- _PROBLEM_: From the data below, set down exactly the lines between the one holding "gen 18's statement" and the one holding "256); pp. 310–312", inclusive, and no others.

***

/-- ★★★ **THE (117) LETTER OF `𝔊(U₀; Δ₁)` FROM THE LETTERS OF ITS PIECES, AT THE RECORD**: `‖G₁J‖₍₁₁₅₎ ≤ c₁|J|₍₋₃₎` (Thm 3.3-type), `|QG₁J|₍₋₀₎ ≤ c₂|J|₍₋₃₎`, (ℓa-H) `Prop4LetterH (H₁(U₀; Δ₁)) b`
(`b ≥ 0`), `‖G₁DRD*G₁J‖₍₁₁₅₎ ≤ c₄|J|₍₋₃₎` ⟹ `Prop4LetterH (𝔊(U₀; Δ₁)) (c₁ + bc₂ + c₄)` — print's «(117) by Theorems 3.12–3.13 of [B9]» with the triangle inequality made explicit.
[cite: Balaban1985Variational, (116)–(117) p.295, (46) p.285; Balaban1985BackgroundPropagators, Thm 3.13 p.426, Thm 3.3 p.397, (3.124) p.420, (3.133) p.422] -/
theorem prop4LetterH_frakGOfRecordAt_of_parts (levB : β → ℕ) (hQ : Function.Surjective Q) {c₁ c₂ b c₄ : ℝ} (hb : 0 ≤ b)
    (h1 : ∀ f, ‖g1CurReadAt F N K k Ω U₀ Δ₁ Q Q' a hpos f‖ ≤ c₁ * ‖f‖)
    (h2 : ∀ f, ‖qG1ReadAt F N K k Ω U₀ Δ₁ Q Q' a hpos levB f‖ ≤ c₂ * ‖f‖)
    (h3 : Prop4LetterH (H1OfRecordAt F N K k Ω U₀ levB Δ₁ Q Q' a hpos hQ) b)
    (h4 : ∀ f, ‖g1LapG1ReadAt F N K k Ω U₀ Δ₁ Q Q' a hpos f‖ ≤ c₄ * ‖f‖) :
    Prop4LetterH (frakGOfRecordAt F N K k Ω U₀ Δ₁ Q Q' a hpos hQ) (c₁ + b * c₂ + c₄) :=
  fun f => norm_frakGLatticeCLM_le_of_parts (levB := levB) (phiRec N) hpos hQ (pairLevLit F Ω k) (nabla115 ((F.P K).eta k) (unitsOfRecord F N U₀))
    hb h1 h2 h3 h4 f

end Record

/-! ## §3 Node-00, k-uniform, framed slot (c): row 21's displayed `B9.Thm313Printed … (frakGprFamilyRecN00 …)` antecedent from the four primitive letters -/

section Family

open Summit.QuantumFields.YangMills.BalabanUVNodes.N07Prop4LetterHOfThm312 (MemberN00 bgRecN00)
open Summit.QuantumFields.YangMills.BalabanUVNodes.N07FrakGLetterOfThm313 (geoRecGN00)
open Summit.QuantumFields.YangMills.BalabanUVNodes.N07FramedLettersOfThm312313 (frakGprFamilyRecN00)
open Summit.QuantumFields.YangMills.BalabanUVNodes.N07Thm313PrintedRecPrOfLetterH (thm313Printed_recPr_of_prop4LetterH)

***

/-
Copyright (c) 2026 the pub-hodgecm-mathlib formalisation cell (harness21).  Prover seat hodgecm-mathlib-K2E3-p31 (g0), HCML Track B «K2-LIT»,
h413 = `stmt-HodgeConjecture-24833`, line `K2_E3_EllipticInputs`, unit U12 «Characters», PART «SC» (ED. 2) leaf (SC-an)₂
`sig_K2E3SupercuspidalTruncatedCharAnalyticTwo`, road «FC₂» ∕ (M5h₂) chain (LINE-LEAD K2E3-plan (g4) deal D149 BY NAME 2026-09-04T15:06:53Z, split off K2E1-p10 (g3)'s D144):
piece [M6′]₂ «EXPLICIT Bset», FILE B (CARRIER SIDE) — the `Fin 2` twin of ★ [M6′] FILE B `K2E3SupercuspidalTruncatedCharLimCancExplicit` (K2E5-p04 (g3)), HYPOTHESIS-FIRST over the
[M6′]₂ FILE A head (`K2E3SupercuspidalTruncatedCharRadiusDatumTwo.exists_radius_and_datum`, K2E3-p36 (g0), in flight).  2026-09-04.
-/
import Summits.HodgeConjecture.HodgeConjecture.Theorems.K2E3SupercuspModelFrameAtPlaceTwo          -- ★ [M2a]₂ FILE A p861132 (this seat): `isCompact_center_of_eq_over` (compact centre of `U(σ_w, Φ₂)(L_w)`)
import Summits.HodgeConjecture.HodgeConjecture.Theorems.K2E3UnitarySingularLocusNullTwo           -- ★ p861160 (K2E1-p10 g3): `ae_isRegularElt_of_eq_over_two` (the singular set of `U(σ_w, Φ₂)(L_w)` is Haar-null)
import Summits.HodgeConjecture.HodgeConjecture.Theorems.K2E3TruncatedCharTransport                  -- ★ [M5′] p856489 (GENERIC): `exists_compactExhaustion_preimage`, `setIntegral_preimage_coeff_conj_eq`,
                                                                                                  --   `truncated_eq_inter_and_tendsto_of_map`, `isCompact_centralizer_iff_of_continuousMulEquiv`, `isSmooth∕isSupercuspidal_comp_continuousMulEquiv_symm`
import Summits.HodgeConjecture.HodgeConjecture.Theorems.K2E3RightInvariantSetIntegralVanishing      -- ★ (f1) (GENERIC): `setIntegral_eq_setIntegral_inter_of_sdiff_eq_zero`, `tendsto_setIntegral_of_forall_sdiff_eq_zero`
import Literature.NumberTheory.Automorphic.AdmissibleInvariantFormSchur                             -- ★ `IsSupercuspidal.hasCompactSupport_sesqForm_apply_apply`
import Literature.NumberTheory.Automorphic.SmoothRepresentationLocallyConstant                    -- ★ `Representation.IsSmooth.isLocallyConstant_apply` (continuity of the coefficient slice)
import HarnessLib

***

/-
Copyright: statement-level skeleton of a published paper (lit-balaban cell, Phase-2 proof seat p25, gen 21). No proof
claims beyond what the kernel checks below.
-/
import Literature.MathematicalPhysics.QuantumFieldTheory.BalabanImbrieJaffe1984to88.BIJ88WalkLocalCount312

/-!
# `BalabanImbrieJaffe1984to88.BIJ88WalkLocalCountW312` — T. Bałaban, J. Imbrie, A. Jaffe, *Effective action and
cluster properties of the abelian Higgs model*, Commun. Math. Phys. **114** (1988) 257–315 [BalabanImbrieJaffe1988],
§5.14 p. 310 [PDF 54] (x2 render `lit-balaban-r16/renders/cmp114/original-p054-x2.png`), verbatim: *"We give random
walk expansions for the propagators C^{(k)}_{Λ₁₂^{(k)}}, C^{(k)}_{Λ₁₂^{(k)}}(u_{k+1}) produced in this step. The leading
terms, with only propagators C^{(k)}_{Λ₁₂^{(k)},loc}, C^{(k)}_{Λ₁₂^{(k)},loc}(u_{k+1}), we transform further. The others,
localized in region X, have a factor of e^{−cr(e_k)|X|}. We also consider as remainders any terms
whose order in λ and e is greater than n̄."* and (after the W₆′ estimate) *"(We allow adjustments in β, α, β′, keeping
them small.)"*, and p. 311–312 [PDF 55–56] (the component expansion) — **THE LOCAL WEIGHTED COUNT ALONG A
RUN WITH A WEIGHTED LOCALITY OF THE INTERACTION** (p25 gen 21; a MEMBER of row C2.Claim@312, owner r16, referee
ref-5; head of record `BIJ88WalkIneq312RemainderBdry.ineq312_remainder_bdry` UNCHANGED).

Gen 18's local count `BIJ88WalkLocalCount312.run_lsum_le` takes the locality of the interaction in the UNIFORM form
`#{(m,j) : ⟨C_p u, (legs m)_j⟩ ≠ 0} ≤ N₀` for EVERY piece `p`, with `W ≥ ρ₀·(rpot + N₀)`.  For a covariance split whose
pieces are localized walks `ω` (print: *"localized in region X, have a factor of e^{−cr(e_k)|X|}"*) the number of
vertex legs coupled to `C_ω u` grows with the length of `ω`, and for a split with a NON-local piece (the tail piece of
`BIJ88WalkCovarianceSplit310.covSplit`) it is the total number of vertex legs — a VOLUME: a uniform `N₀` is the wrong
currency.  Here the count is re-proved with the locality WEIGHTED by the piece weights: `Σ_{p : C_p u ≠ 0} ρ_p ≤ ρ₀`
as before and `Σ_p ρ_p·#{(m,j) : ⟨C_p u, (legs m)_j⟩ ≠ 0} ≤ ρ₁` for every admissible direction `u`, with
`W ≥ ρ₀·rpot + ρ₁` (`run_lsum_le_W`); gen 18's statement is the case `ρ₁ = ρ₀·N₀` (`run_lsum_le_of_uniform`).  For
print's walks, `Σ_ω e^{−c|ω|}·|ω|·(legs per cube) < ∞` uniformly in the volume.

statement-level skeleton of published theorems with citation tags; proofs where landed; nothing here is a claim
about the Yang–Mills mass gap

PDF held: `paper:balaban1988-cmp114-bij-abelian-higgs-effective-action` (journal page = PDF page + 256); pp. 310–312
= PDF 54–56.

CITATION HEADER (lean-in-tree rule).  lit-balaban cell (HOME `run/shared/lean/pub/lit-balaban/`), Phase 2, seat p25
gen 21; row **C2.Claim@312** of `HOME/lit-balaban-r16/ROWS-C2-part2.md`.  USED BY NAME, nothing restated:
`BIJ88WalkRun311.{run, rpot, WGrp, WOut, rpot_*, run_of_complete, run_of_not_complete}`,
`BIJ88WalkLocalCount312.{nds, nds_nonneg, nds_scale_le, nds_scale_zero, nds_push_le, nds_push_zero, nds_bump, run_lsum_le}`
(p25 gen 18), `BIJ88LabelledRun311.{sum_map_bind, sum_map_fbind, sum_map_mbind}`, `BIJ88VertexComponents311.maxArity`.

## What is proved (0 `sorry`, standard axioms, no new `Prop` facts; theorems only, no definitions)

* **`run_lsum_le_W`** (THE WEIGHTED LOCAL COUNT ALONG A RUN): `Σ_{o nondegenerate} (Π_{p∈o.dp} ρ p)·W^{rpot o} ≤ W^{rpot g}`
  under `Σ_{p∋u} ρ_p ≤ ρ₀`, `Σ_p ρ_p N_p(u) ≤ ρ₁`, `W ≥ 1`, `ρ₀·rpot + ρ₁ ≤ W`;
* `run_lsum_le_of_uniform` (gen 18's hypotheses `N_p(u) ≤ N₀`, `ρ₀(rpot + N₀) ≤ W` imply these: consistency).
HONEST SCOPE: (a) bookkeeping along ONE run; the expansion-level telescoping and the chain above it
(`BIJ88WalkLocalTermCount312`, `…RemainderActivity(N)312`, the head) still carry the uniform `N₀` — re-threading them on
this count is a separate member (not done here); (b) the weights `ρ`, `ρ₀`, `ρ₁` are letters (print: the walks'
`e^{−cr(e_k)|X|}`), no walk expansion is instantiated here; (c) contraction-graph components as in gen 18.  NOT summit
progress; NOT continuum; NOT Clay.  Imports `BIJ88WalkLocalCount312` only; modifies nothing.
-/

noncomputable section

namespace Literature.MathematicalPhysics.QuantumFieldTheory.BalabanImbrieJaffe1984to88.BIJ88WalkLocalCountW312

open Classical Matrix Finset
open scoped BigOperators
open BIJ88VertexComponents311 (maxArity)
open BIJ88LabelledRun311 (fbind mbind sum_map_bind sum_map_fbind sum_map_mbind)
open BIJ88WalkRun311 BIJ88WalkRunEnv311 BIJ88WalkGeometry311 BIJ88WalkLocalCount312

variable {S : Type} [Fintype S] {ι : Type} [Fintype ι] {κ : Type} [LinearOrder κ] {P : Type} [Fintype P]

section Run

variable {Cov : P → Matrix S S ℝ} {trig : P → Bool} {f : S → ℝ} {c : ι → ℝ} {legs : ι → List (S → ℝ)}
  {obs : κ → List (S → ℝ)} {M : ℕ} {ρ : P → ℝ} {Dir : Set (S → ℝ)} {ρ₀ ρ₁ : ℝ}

***

- _ANSWER TO THIS TASK_:
`W ≥ ρ₀·rpot + ρ₁` (`run_lsum_le_W`); gen 18's statement is the case `ρ₁ = ρ₀·N₀` (`run_lsum_le_of_uniform`).  For
print's walks, `Σ_ω e^{−c|ω|}·|ω|·(legs per cube) < ∞` uniformly in the volume.

statement-level skeleton of published theorems with citation tags; proofs where landed; nothing here is a claim
about the Yang–Mills mass gap

PDF held: `paper:balaban1988-cmp114-bij-abelian-higgs-effective-action` (journal page = PDF page + 256); pp. 310–312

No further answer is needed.